Es braucht einen besonderen Hundertjährigen, um so prägnante Äußerungen zu machen, die so nah an der Wahrheit liegen. Aber Mahathir bin Mohamad, was auch immer man von ihm halten mag – und die Möglichkeiten reichen von lobenswert bis verachtenswert –, war schon immer ein besonderer Mensch. Mahathir, langjähriger Premierminister Malaysias und einer der offensten Politiker unserer Zeit, wurde am 10. Juli 100 Jahre alt. Und wie es seine Art ist, hat er der Menschheit einige unverblümte Worte mit auf den Weg gegeben.

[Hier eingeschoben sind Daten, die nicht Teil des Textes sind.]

import Summits.SmoothPoincare4.SmoothPoincare4.Theorems.CongruenceShadowsNormalFormStablyTrivialLuftStubMovesGoeritzAux
import Mathlib.Tactic.Group

/-!
# Stub `stub_movesGoeritz` of line `luft-twist-reduction` for crux `NormalFormStablyTrivial`
# (item stmt-SmoothPoincare4-14591, route `CongruenceShadows`) — auxiliary file 2: the drag of
# the knob `k` around the handle `l` (Goeritz realisation of a partial conjugation)

In the `a`-normalisation of `…LuftStubMovesGoeritzAux.lean` (cut system `{aᵢ}` with erasure
`eraseA : aᵢ ↦ 1, bᵢ ↦ xᵢ`, and a second cut system `cutKernel d`, `d i = true` on the TRIVIAL
handles) this file realises the PARTIAL CONJUGATION `x_t ↦ x_j⁻¹ x_t x_j` of a trivial letter
`x_t` (`d t = true`) by the letter `x_j` of another handle of either type, for `t = k`,
`j = l`, `k < l`, by an explicit automorphism of `S_g` moving only the handles `k`, `l`,
stabilising `cutKernel d` (and `⟪aᵢ⟫`, as every inducing automorphism does) and inducing the move
ON THE NOSE through `eraseA`:

* `exists_dragLt` — the DRAG of the knob `k` around the handle `l`: the automorphism with the
  displayed two-handle generator images (`A,B,C,D = a_k,b_k,a_l,b_l`, `m = mid k l`; relator
  fixed on the nose, inverse images displayed), found as the composite
  `flip_k⁻¹ ∘ slide_{kl} ∘ flip_k⁻¹ ∘ slide_{kl}` of the moves of
  `SurfaceGroupHandleMoves.lean` (which induces `α_k β_{kl} α_k β_{kl} = (x_k ↦ x_l⁻¹ x_k x_l)` on
  `F_g = S_g ⧸ ⟪aᵢ⟫`), written out so that all checks are identities between short words;
* `helper_movesGoeritz_2` (registered helper) — for every cut pattern `d` with `d k = true` the drag
  stabilises `cutKernel d` (two-handle erasure test `map_cutKernel_eq_of_block`) and induces
  `partialConj k l : x_k ↦ x_l⁻¹ x_k x_l` (`eraseA_apply_eq_of_block`).

Geometrically this is the annulus twist dragging the stabilising genus-one summand `t` of the
Heegaard splitting once around the core of handle `j`; only the algebra is formalised (all
identities are identities of free groups, discharged by `group`).
-/

-- the prescribed namespace `Summit.<P>.<Sub>.…` duplicates `SmoothPoincare4` (P = Sub)
set_option linter.dupNamespace false

noncomputable section

namespace Summit.SmoothPoincare4.SmoothPoincare4.Theorems.NormalFormStablyTrivial.Luft

open Literature.Topology.FourManifolds Literature.Topology.FourManifolds.SurfaceGroup
open Literature.GroupTheory.CombinatorialGroupTheory Subgroup

/-! ## §1 The drag of the knob `k` around the handle `l` (`k < l`) -/

set_option maxHeartbeats 1600000 in
/-- **The drag of handle `k` around handle `l`** (`k < l`): an automorphism of `S_g` moving only the
handles `k`, `l`, with the displayed generator images and inverse generator images (the composite
`flip_k⁻¹ ∘ slide ∘ flip_k⁻¹ ∘ slide`; with `c = [a_k,b_k]`, `m = mid k l`, `D = b_l`: `a_k ↦ c
(mD⁻¹m⁻¹) a_k (mDm⁻¹) c⁻¹`, `b_k ↦ c (mD⁻¹m⁻¹) b_k (mDm⁻¹) c⁻¹`, `a_l ↦ (m⁻¹cm) D⁻¹ (m⁻¹c⁻¹m) D a_l
(m⁻¹c⁻¹m)`, `b_l ↦ (m⁻¹cm) D (m⁻¹c⁻¹m)`). [folklore] -/
theorem exists_dragLt {g : ℕ} {k l : Fin g} (hkl : k < l) :
    ∃ y : SurfaceGroup g ≃* SurfaceGroup g,
      (∀ p, y (PresentedGroup.of p) = blockGens k l
        (a k * b k * (a k)⁻¹ * (b k)⁻¹ * mid k l * (b l)⁻¹ * (mid k l)⁻¹ * a k * mid k l * b l *
          (mid k l)⁻¹ * b k * a k * (b k)⁻¹ * (a k)⁻¹)
        (a k * b k * (a k)⁻¹ * (b k)⁻¹ * mid k l * (b l)⁻¹ * (mid k l)⁻¹ * b k * mid k l * b l *
          (mid k l)⁻¹ * b k * a k * (b k)⁻¹ * (a k)⁻¹)
        ((mid k l)⁻¹ * a k * b k * (a k)⁻¹ * (b k)⁻¹ * mid k l * (b l)⁻¹ * (mid k l)⁻¹ * b k *
          a k * (b k)⁻¹ * (a k)⁻¹ * mid k l * b l * a l * (mid k l)⁻¹ * b k * a k * (b k)⁻¹ *
          (a k)⁻¹ * mid k l)
        ((mid k l)⁻¹ * a k * b k * (a k)⁻¹ * (b k)⁻¹ * mid k l * b l * (mid k l)⁻¹ * b k * a k *
          (b k)⁻¹ * (a k)⁻¹ * mid k l) p) ∧
      (∀ p, y.symm (PresentedGroup.of p) = blockGens k l
        (mid k l * b l * (mid k l)⁻¹ * b k * a k * (b k)⁻¹ * a k * b k * (a k)⁻¹ * (b k)⁻¹ *
          mid k l * (b l)⁻¹ * (mid k l)⁻¹)
        (mid k l * b l * (mid k l)⁻¹ * b k * a k * (b k)⁻¹ * (a k)⁻¹ * b k * a k * b k * (a k)⁻¹ *
          (b k)⁻¹ * mid k l * (b l)⁻¹ * (mid k l)⁻¹)
        (b l * (mid k l)⁻¹ * b k * a k * (b k)⁻¹ * (a k)⁻¹ * mid k l * (b l)⁻¹ * (mid k l)⁻¹ *
          a k * b k * (a k)⁻¹ * (b k)⁻¹ * mid k l * a l * b l * (mid k l)⁻¹ * a k * b k *
          (a k)⁻¹ * (b k)⁻¹ * mid k l * (b l)⁻¹)
        (b l * (mid k l)⁻¹ * b k * a k * (b k)⁻¹ * (a k)⁻¹ * mid k l * b l * (mid k l)⁻¹ * a k *
          b k * (a k)⁻¹ * (b k)⁻¹ * mid k l * (b l)⁻¹) p) := by
  refine ⟨equivOfGens
      (blockGens k l
        (a k * b k * (a k)⁻¹ * (b k)⁻¹ * mid k l * (b l)⁻¹ * (mid k l)⁻¹ * a k * mid k l * b l *
          (mid k l)⁻¹ * b k * a k * (b k)⁻¹ * (a k)⁻¹)
        (a k * b k * (a k)⁻¹ * (b k)⁻¹ * mid k l * (b l)⁻¹ * (mid k l)⁻¹ * b k * mid k l * b l *
          (mid k l)⁻¹ * b k * a k * (b k)⁻¹ * (a k)⁻¹)
        ((mid k l)⁻¹ * a k * b k * (a k)⁻¹ * (b k)⁻¹ * mid k l * (b l)⁻¹ * (mid k l)⁻¹ * b k *
          a k * (b k)⁻¹ * (a k)⁻¹ * mid k l * b l * a l * (mid k l)⁻¹ * b k * a k * (b k)⁻¹ *
          (a k)⁻¹ * mid k l)
        ((mid k l)⁻¹ * a k * b k * (a k)⁻¹ * (b k)⁻¹ * mid k l * b l * (mid k l)⁻¹ * b k * a k *
          (b k)⁻¹ * (a k)⁻¹ * mid k l))
      (blockGens k l
        (mid k l * b l * (mid k l)⁻¹ * b k * a k * (b k)⁻¹ * a k * b k * (a k)⁻¹ * (b k)⁻¹ *
          mid k l * (b l)⁻¹ * (mid k l)⁻¹)
        (mid k l * b l * (mid k l)⁻¹ * b k * a k * (b k)⁻¹ * (a k)⁻¹ * b k * a k * b k * (a k)⁻¹ *
          (b k)⁻¹ * mid k l * (b l)⁻¹ * (mid k l)⁻¹)
        (b l * (mid k l)⁻¹ * b k * a k * (b k)⁻¹ * (a k)⁻¹ * mid k l * (b l)⁻¹ * (mid k l)⁻¹ *
          a k * b k * (a k)⁻¹ * (b k)⁻¹ * mid k l * a l * b l * (mid k l)⁻¹ * a k * b k *
          (a k)⁻¹ * (b k)⁻¹ * mid k l * (b l)⁻¹)
        (b l * (mid k l)⁻¹ * b k * a k * (b k)⁻¹ * (a k)⁻¹ * mid k l * b l * (mid k l)⁻¹ * a k *
          b k * (a k)⁻¹ * (b k)⁻¹ * mid k l * (b l)⁻¹))
      (prod_relFactor_blockGens hkl _ _ _ _ (by group))
      (prod_relFactor_blockGens hkl _ _ _ _ (by group)) ?_ ?_,
    fun p => equivOfGens_of _ _ _ _ _ _ p, fun p => equivOfGens_symm_of _ _ _ _ _ _ p⟩
  · -- `y⁻¹ ∘ y = id` on the generators
    rintro ⟨i, s⟩
    by_cases hik : i = k
    · subst hik
      cases s
      · rw [← a_def]
        simp only [blockGens_k_false, map_mul, map_inv, homOfGens_a, homOfGens_b,
            blockGens_k_true, blockGens_l_true hkl, homOfGens_blockGens_mid]
        group
      · rw [← b_def]
        simp only [blockGens_k_true, map_mul, map_inv, homOfGens_a, homOfGens_b,
            blockGens_k_false, blockGens_l_true hkl, homOfGens_blockGens_mid]
        group
    by_cases hil : i = l
    · subst hil
      cases s
      · rw [← a_def]
        simp only [blockGens_l_false hkl, map_mul, map_inv, homOfGens_a, homOfGens_b,
            blockGens_k_false, blockGens_k_true, blockGens_l_true hkl, homOfGens_blockGens_mid]
        group
      · rw [← b_def]
        simp only [blockGens_l_true hkl, map_mul, map_inv, homOfGens_a, homOfGens_b,
            blockGens_k_false, blockGens_k_true, homOfGens_blockGens_mid]
        group
    simp only [homOfGens_of, blockGens_of_ne _ _ _ _ hik hil]
  · -- `y ∘ y⁻¹ = id` on the generators
    rintro ⟨i, s⟩
    by_cases hik : i = k
    · subst hik
      cases s
      · rw [← a_def]
        simp only [blockGens_k_false, map_mul, map_inv, homOfGens_a, homOfGens_b,
            blockGens_k_true, blockGens_l_true hkl, homOfGens_blockGens_mid]
        group
      · rw [← b_def]
        simp only [blockGens_k_true, map_mul, map_inv, homOfGens_a, homOfGens_b,
            blockGens_k_false, blockGens_l_true hkl, homOfGens_blockGens_mid]
        group
    by_cases hil : i = l
    · subst hil
      cases s
      · rw [← a_def]
        simp only [blockGens_l_false hkl, map_mul, map_inv, homOfGens_a, homOfGens_b,
            blockGens_k_false, blockGens_k_true, blockGens_l_true hkl, homOfGens_blockGens_mid]
        group
      · rw [← b_def]
        simp only [blockGens_l_true hkl, map_mul, map_inv, homOfGens_a, homOfGens_b,
            blockGens_k_false, blockGens_k_true, homOfGens_blockGens_mid]
        group
    simp only [homOfGens_of, blockGens_of_ne _ _ _ _ hik hil]

/-! ## §2 The drag realises the partial conjugation -/

/-- **Registered helper `helper_movesGoeritz_2` — the drag realises the partial conjugation of a trivial
letter by a LATER letter**: for a cut pattern `d` with `d k = true` (handle `k` trivial, handle `l >
k` of either type) the drag of `k` around `l` stabilises `cutKernel d` and induces `x_k ↦ x_l⁻¹ x_k
x_l` through `eraseA`. [folklore] -/
theorem helper_movesGoeritz_2 : ∀ (g : ℕ) (k l : Fin g) (hkl : k < l) (d : Fin g → Bool), d k = true → ∃ y : Literature.Topology.FourManifolds.SurfaceGroup g ≃* Literature.Topology.FourManifolds.SurfaceGroup g, (Literature.Topology.FourManifolds.SurfaceGroup.cutKernel d).map y.toMonoidHom = Literature.Topology.FourManifolds.SurfaceGroup.cutKernel d ∧ ∀ s, Literature.Topology.FourManifolds.SurfaceGroup.eraseA (y s) = partialConj k l (ne_of_lt hkl) (Literature.Topology.FourManifolds.SurfaceGroup.eraseA s) := by
  intro g k l hkl d hd
  obtain ⟨y, hy, hy'⟩ := exists_dragLt hkl
  have hfix : ∀ i, i ≠ k → i ≠ l → ∀ s, y (PresentedGroup.of (i, s)) = PresentedGroup.of (i, s) :=
    fun i hik hil s => by rw [hy, blockGens_of_ne _ _ _ _ hik hil]
  have hAk : y (a k) =
      a k * b k * (a k)⁻¹ * (b k)⁻¹ * mid k l * (b l)⁻¹ * (mid k l)⁻¹ * a k * mid k l * b l *
      (mid k l)⁻¹ * b k * a k * (b k)⁻¹ * (a k)⁻¹ :=
    (hy (k, false)).trans (blockGens_k_false _ _ _ _)
  have hBk : y (b k) =
      a k * b k * (a k)⁻¹ * (b k)⁻¹ * mid k l * (b l)⁻¹ * (mid k l)⁻¹ * b k * mid k l * b l *
      (mid k l)⁻¹ * b k * a k * (b k)⁻¹ * (a k)⁻¹ :=
    (hy (k, true)).trans (blockGens_k_true _ _ _ _)
  have hAl : y (a l) =
      (mid k l)⁻¹ * a k * b k * (a k)⁻¹ * (b k)⁻¹ * mid k l * (b l)⁻¹ * (mid k l)⁻¹ * b k * a k *
      (b k)⁻¹ * (a k)⁻¹ * mid k l * b l * a l * (mid k l)⁻¹ * b k * a k * (b k)⁻¹ * (a k)⁻¹ *
      mid k l :=
    (hy (l, false)).trans (blockGens_l_false hkl _ _ _ _)
  have hBl : y (b l) =
      (mid k l)⁻¹ * a k * b k * (a k)⁻¹ * (b k)⁻¹ * mid k l * b l * (mid k l)⁻¹ * b k * a k *
      (b k)⁻¹ * (a k)⁻¹ * mid k l :=
    (hy (l, true)).trans (blockGens_l_true hkl _ _ _ _)
  have hAk' : y.symm (a k) =
      mid k l * b l * (mid k l)⁻¹ * b k * a k * (b k)⁻¹ * a k * b k * (a k)⁻¹ * (b k)⁻¹ *
      mid k l * (b l)⁻¹ * (mid k l)⁻¹ :=
    (hy' (k, false)).trans (blockGens_k_false _ _ _ _)
  have hBk' : y.symm (b k) =
      mid k l * b l * (mid k l)⁻¹ * b k * a k * (b k)⁻¹ * (a k)⁻¹ * b k * a k * b k * (a k)⁻¹ *
      (b k)⁻¹ * mid k l * (b l)⁻¹ * (mid k l)⁻¹ :=
    (hy' (k, true)).trans (blockGens_k_true _ _ _ _)
  have hAl' : y.symm (a l) =
      b l * (mid k l)⁻¹ * b k * a k * (b k)⁻¹ * (a k)⁻¹ * mid k l * (b l)⁻¹ * (mid k l)⁻¹ * a k *
      b k * (a k)⁻¹ * (b k)⁻¹ * mid k l * a l * b l * (mid k l)⁻¹ * a k * b k * (a k)⁻¹ *
      (b k)⁻¹ * mid k l * (b l)⁻¹ :=
    (hy' (l, false)).trans (blockGens_l_false hkl _ _ _ _)
  have hBl' : y.symm (b l) =
      b l * (mid k l)⁻¹ * b k * a k * (b k)⁻¹ * (a k)⁻¹ * mid k l * b l * (mid k l)⁻¹ * a k *
      b k * (a k)⁻¹ * (b k)⁻¹ * mid k l * (b l)⁻¹ :=
    (hy' (l, true)).trans (blockGens_l_true hkl _ _ _ _)
  have hθ : ∀ i, i ≠ k → i ≠ l →
      partialConj k l (ne_of_lt hkl) (FreeGroup.of i) = FreeGroup.of i :=
    fun i hik _ => partialConj_of_ne _ hik
  refine ⟨y, map_cutKernel_eq_of_block y d k l hfix ?_ ?_ ?_ ?_,
    eraseA_apply_eq_of_block y _ k l hfix hθ ?_ ?_ ?_ ?_⟩
  · -- the cut letter `b` of the knob `k`
    rw [hd, ← b_def, hBk]
    cases hdf : d l
    · simp only [map_mul, map_inv, erase_a_of_eq_true d hd, erase_b_of_eq_true d hd,
        erase_b_of_eq_false d hdf, erase_mid]
      group
    · simp only [map_mul, map_inv, erase_a_of_eq_true d hd, erase_b_of_eq_true d hd,
        erase_b_of_eq_true d hdf, erase_mid]
      group
  · -- the cut letter of the handle `l` (either type)
    cases hdf : d l
    · rw [← a_def, hAl]
      simp only [map_mul, map_inv, erase_a_of_eq_true d hd, erase_b_of_eq_true d hd,
        erase_a_of_eq_false d hdf, erase_b_of_eq_false d hdf, erase_mid]
      group
    · rw [← b_def, hBl]
      simp only [map_mul, map_inv, erase_a_of_eq_true d hd, erase_b_of_eq_true d hd,
        erase_b_of_eq_true d hdf, erase_mid]
      group
  · -- the cut letter `b` of the knob `k`
    rw [hd, ← b_def, hBk']
    cases hdf : d l
    · simp only [map_mul, map_inv, erase_a_of_eq_true d hd, erase_b_of_eq_true d hd,
        erase_b_of_eq_false d hdf, erase_mid]
      group
    · simp only [map_mul, map_inv, erase_a_of_eq_true d hd, erase_b_of_eq_true d hd,
        erase_b_of_eq_true d hdf, erase_mid]
      group
  · -- the cut letter of the handle `l` (either type)
    cases hdf : d l
    · rw [← a_def, hAl']
      simp only [map_mul, map_inv, erase_a_of_eq_true d hd, erase_b_of_eq_true d hd,
        erase_a_of_eq_false d hdf, erase_b_of_eq_false d hdf, erase_mid]
      group
    · rw [← b_def, hBl']
      simp only [map_mul, map_inv, erase_a_of_eq_true d hd, erase_b_of_eq_true d hd,
        erase_b_of_eq_true d hdf, erase_mid]
      group
  · rw [hAk]
    simp only [map_mul, map_inv, eraseA_a, eraseA_b, eraseA_mid]
    group
  · rw [hAl]
    simp only [map_mul, map_inv, eraseA_a, eraseA_b, eraseA_mid]
    group
  · rw [hBk, partialConj_of_self]
    simp only [map_mul, map_inv, eraseA_a, eraseA_b, eraseA_mid]
    group
  · rw [hBl, partialConj_of_ne (ne_of_lt hkl) (ne_of_lt hkl).symm]
    simp only [map_mul, map_inv, eraseA_a, eraseA_b, eraseA_mid]
    group

end Summit.SmoothPoincare4.SmoothPoincare4.Theorems.NormalFormStablyTrivial.Luft

end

Zwei Tage nach seinem Geburtstag veröffentlichte Mahathir über seinen Social-Media-Account auf „X“ den Text „The collapse of civilisation“ (Der Zusammenbruch der Zivilisation). Der Text umfasst 18 nummerierte Beobachtungen, von denen die meisten nur einen Satz lang sind. Sie lesen sich wie eine Sammlung verwandter Pensées. Das passt sehr gut zum stets umstrittenen Mahathir. Er hat sich nie sonderlich um Recherchen oder Belege für seine Argumente gekümmert, und an diesen mangelt es ihm auch nicht. Er bringt seine Meinung in seiner typisch selbstbewussten Art zum Ausdruck, und man ist eingeladen, sie anzunehmen oder abzulehnen, zu applaudieren oder zu verurteilen, den Mann für weise oder ihn für eine intellektuelle Kuriosität zu halten.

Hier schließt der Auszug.